The Smell of Death - Edvard Mvnch, 1895
Essa talvez seja uma das minhas memórias olfativas mais difíceis de serem escritas por não envolver nem a associação com uma pessoa ou um perfume em si. Mas ao longo dos meus anos e das minhas experiências eu percebi que indiretamente a Morte possuí uma memória olfativa marcada em minha vida e não é uma memória olfativa que me perturba, ainda que seja talvez uma das mais intensas que eu tenho. E eu sinto que preciso falar sobre ela por mais difícil que seja fazer isso.
Desde criança tenho lembranças de ir a velórios. Sejam eles de parentes distantes da família, de membros da Igreja onde meu pai foi pastor e no fim de pessoas queridas da minha própria família. Os velórios sempre nos obrigam a lidar com a morte e com existência efêmera da vida. É um momento difícil visto que não somos preparados para a descontinuidade e mudança e nos apegamos fortemente a tudo que nós podemos nos apegar. Mas principalmente nos apegamos às pessoas que amamos e que muitas vezes se vão de uma maneira tão inesperada e brusca.

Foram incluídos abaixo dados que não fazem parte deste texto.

import Literature.Barriers.CriticalPhenomena.WeaklySAWPerturbativePi
import HarnessLib

/-!
# BBS-rg-pt, Lemma 6.1.2 for `ξ_j = L^{2(j+1)}ξ'_j`, `ξ' = 4(δ[w^{(3)}] - 3w^{(2)}C_{0,0}) + ¼βη'`, of
# the weakly self-avoiding walk (`d = 4`): the Wick-ordered cubic coefficient is `O(ϑ_j)`

Companion of `WeaklySAWPerturbativeCoefficients.lean` (`xiPrimePT`, `xiPT`), of
`WeaklySAWPerturbativeEtaTheta.lean` / `WeaklySAWPerturbativePi.lean` (the counting, the second
differences `|∇²C_{j+1}| ≤ cϑ_j/L^{4j}`) and of the tree's
`RigorousRGSmallParameterPerturbativeCoefficientsXi.lean`, whose discrete calculus on `ℤ^d`
(`PT.abs_symmDiff_le`: `|f(x) + f(-x) - 2f(0)| ≤ |x|₁²sup|∇²f|`; `PT.sum_even_mul_sub_eq`: against an
even weight the linear Taylor term drops out) organises the same estimate for the long-range model.
Source of the estimate: R. Bauerschmidt, D. C. Brydges, G. Slade, *A renormalisation group method.
III. Perturbative analysis*, J. Stat. Phys. **159** (2015), arXiv:1403.7252 [BBS-rg-pt], Lemma 6.1.2
(`ξ'_j = O(L^{-(d-2)j}(1+m²L^{2j})^{-k})`), quoted by Bauerschmidt–Brydges–Slade, CMP 337 (2015)
[BBS2015], §6.1 as Assumption (A2) (`ξ_j = O(χ_j)`). The proof is the one printed for the same
coefficient in the companion 4-d `|φ|⁴` paper / Slade §10.2 ("(10.30) `δ[w^{(3)}] - 3w^{(2)}C_{j+1;0,0}
= 3((w_j²C_{j+1})^{(1)} - w_j^{(2)}C_{j+1;0,0}) + 3(w_jC_{j+1}²)^{(1)} + C_{j+1}^{(3)}` … the identity
(which follows from `w_{-x}² = w_x²`) … `|C_{j+1;0,x} - C_{j+1;0,0} - Σ_ix_i(∇^{e_i}C)_0| ≲
|x|²‖∇²C_{j+1}‖_∞` … `Σ_xδ_k[w_x²]|x|² ≲ L^{2k}Σ_xδ_k[w_x²]`"), at `d = 4`.

## What this file proves (everything; no definition, no named fact), `d = 4`, `L ≥ 2`

* `xiPrimePT_decomposition` — (10.30) for the explicit decomposition, as finite sums;
* `sum_abs_covSum_sq_succ_sub_le` (`Σ_x|w_{k+1,x}² - w_{k,x}²| ≤ 80c²L⁴`), `sum_covSum_sq_mul_l1_sq_le`
  (`Σ_xw_{j,x}²|x|₁² ≤ 40c²L⁶L^{2j}`, telescoping over `k`), `sum_abs_covSum_le` (`Σ_x|w_{j,x}| ≤ 32cL⁴L^{2j}`),
  `abs_latGrad_two_Gam_four_le(_decay)` (`|∇^e∇^{e'}C_{j+1}| ≤ c(ϑ_j)/L^{4j}`);
* `abs_xiPT_le_core` — `|ξ_j|` in terms of sup bounds `A` on `C_{j+1}`, `G₂` on `∇²C_{j+1}` and `Bβ` on `β_j`;
* **`abs_xiPT_le`**, **`abs_xiPT_le_decay`** — `|ξ_j| ≤ KL¹⁰` for all `m² ≥ 0`, `j`, and
  `|ξ_j| ≤ KL¹⁰ϑ_j` for `m² > 0` (`ϑ_j = (1+L^{2j}m²/(8+m²))^{-p}`, every `p`).
-/

noncomputable section

open Set Filter Topology
open Literature.Probability.LatticeModels
open scoped BigOperators

namespace Literature.Barriers.CriticalPhenomena

namespace CTWSAW

open LongRangePhi4 LongRangePhi4.FRD PT

/-! ### (10.30) for the explicit decomposition -/

/-- **(10.30):** `δ[w^{(3)}] - 3w^{(2)}C_{j+1;0,0} = 3Σ_xw_j²(C_{j+1,x} - C_{j+1,0}) + 3Σ_xw_jC_{j+1}² +
Σ_xC_{j+1}³`, as finite sums over `|x|₁ < ½L^{j+1}` (`d ≥ 1`, `L ≥ 1`, `m² ≥ 0`).
[cite: BauerschmidtBrydgesSlade2015LogCorr, §6.1 ([BBS-rg-pt] §3.6 (xipidef) and Lemma 6.1.2; Slade2017 §10.2 display (10.30))] -/
theorem xiPrimePT_decomposition {d : ℕ} (hd : 1 ≤ d) {L : ℝ} (hL : 1 ≤ L) {s : ℝ} (hs : 0 ≤ s) (j : ℕ) :
    powSum (covSum d L s (j + 1)) 3 - powSum (covSum d L s j) 3 -
        3 * powSum (covSum d L s j) 2 * Gam d L s (j + 1) 0 =
      3 * ∑ x ∈ PT.ball (L ^ (j + 1) / 2), covSum d L s j x ^ 2 * (Gam d L s (j + 1) x - Gam d L s (j + 1) 0) +
      3 * ∑ x ∈ PT.ball (L ^ (j + 1) / 2), covSum d L s j x * Gam d L s (j + 1) x ^ 2 +
      ∑ x ∈ PT.ball (L ^ (j + 1) / 2), Gam d L s (j + 1) x ^ 3 := by
  set S := PT.ball (d := d) (L ^ (j + 1) / 2) with hS
  have hsupp : ∀ i ≤ j + 1, ∀ x ∉ S, covSum d L s i x = 0 := by
    intro i hi x hx
    rw [hS, PT.mem_ball, not_lt] at hx
    have hpow : L ^ i / 2 ≤ L ^ (j + 1) / 2 :=
      div_le_div_of_nonneg_right (pow_le_pow_right₀ hL hi) (by norm_num)
    exact covSum_eq_zero hd hL hs (hpow.trans hx)
  have h3 : powSum (covSum d L s (j + 1)) 3 = ∑ x ∈ S, covSum d L s (j + 1) x ^ 3 :=
    powSum_eq_sum (hsupp (j + 1) le_rfl) (by norm_num)
  have h3' : powSum (covSum d L s j) 3 = ∑ x ∈ S, covSum d L s j x ^ 3 :=
    powSum_eq_sum (hsupp j (Nat.le_succ j)) (by norm_num)
  have h2 : powSum (covSum d L s j) 2 = ∑ x ∈ S, covSum d L s j x ^ 2 :=
    powSum_eq_sum (hsupp j (Nat.le_succ j)) (by norm_num)
  set w := covSum d L s j with hw
  set C := Gam d L s (j + 1) with hC
  have hA : ∑ x ∈ S, covSum d L s (j + 1) x ^ 3 = ∑ x ∈ S, w x ^ 3 + 3 * ∑ x ∈ S, w x ^ 2 * C x +
      3 * ∑ x ∈ S, w x * C x ^ 2 + ∑ x ∈ S, C x ^ 3 := by
    have e : ∀ x ∈ S, covSum d L s (j + 1) x ^ 3 =
        w x ^ 3 + 3 * (w x ^ 2 * C x) + 3 * (w x * C x ^ 2) + C x ^ 3 := by
      intro x _; rw [covSum_succ]; ring
    rw [Finset.sum_congr rfl e]
    simp only [Finset.sum_add_distrib, ← Finset.mul_sum]
  have hB : ∑ x ∈ S, w x ^ 2 * (C x - C 0) = ∑ x ∈ S, w x ^ 2 * C x - (∑ x ∈ S, w x ^ 2) * C 0 := by
    rw [Finset.sum_mul, ← Finset.sum_sub_distrib]
    exact Finset.sum_congr rfl fun x _ => by ring
  rw [h3, h3', h2, hA, hB]
  ring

No dia do velório e enterro do meu pai eu decidi que seria um dos poucos dias que eu não usaria perfume em minha vida. Eu não queria ter nenhum cheiro associado a esse momento e que disparasse memórias posteriormente. Mas mesmo assim elas se criaram de um dia tão triste e que foi um momento tão profundo de transformação na minha vida. Eu me lembro até hoje do aroma quente e úmido do ambiente, pequeno para a quantidade de pessoas que estavam presentes. E me lembro do forte cheiro de flores das várias coroas que foram encomendadas pelas pessoas que tinham tanto amor e carinho pelo meu pai. Olhando retrospectivamente vejo que é impossível não associar nenhum cheiro a um momento desses devido a presença das flores, uma tradição em praticamente todas as culturas.
Quando eu penso nessa memória me vem uma carta do Tarot pois a carta da morte fala justamente sobre a renovação e transformação e sobre a questão do como nós relutamos para isso e fugimos o máximo que podemos. É uma das cartas mais complexas no simbolismo, mas que contém também as flores associadas a sua mensagem. Nas representações mais clássicas vemos a rosa branca estampada em uma bandeira que é carregada pela morte. Tal rosa significa beleza, purificação e imortalidade e pode ser vista na primeira carta que marca o início dos arcanos maiores do Tarot. As flores e o perfume carregam fortemente o simbolismo dos começos e fins, da renovação e da transformação que marcam a morte e a vida.
Perfumar-se está envolvido com esse processo. As próprias flores precisam morrer e passar por um processo de extração de sua essência, uma renovação e transformação para que ganhem vida em belos perfumes que irão marcar nossas vidas e nossas memórias. A existência das flores é efêmera e intensa, porém não é vazia de significado e não é a toa que elas estão muitas vezes no coração e na alma de diversos perfumes. As flores desabrocham, exalam intensamente seu aroma, rendem frutos ao continuar a espécie e renovam-se, morrendo e abrindo espaço ou então sendo colhidas e imortalizadas em aromas.
Os perfumes nos lembram justamente de como a vida é um ato misterioso de começos e fins e de continua transformação. E como nas cartas que representam a morte, nós podemos nos apegar e resistir a esse processo, tentando pará-lo em vão, ou nos rendermos a ele e ver a beleza e profundidade que há nele mesmo que isso possa nos assustar. No fim das contas, perfumar-se é um ato tanto de vida e de morte e um ato de entrega a esse processo de renovação que nós até tentamos adiar mas do qual não temos nenhum controle.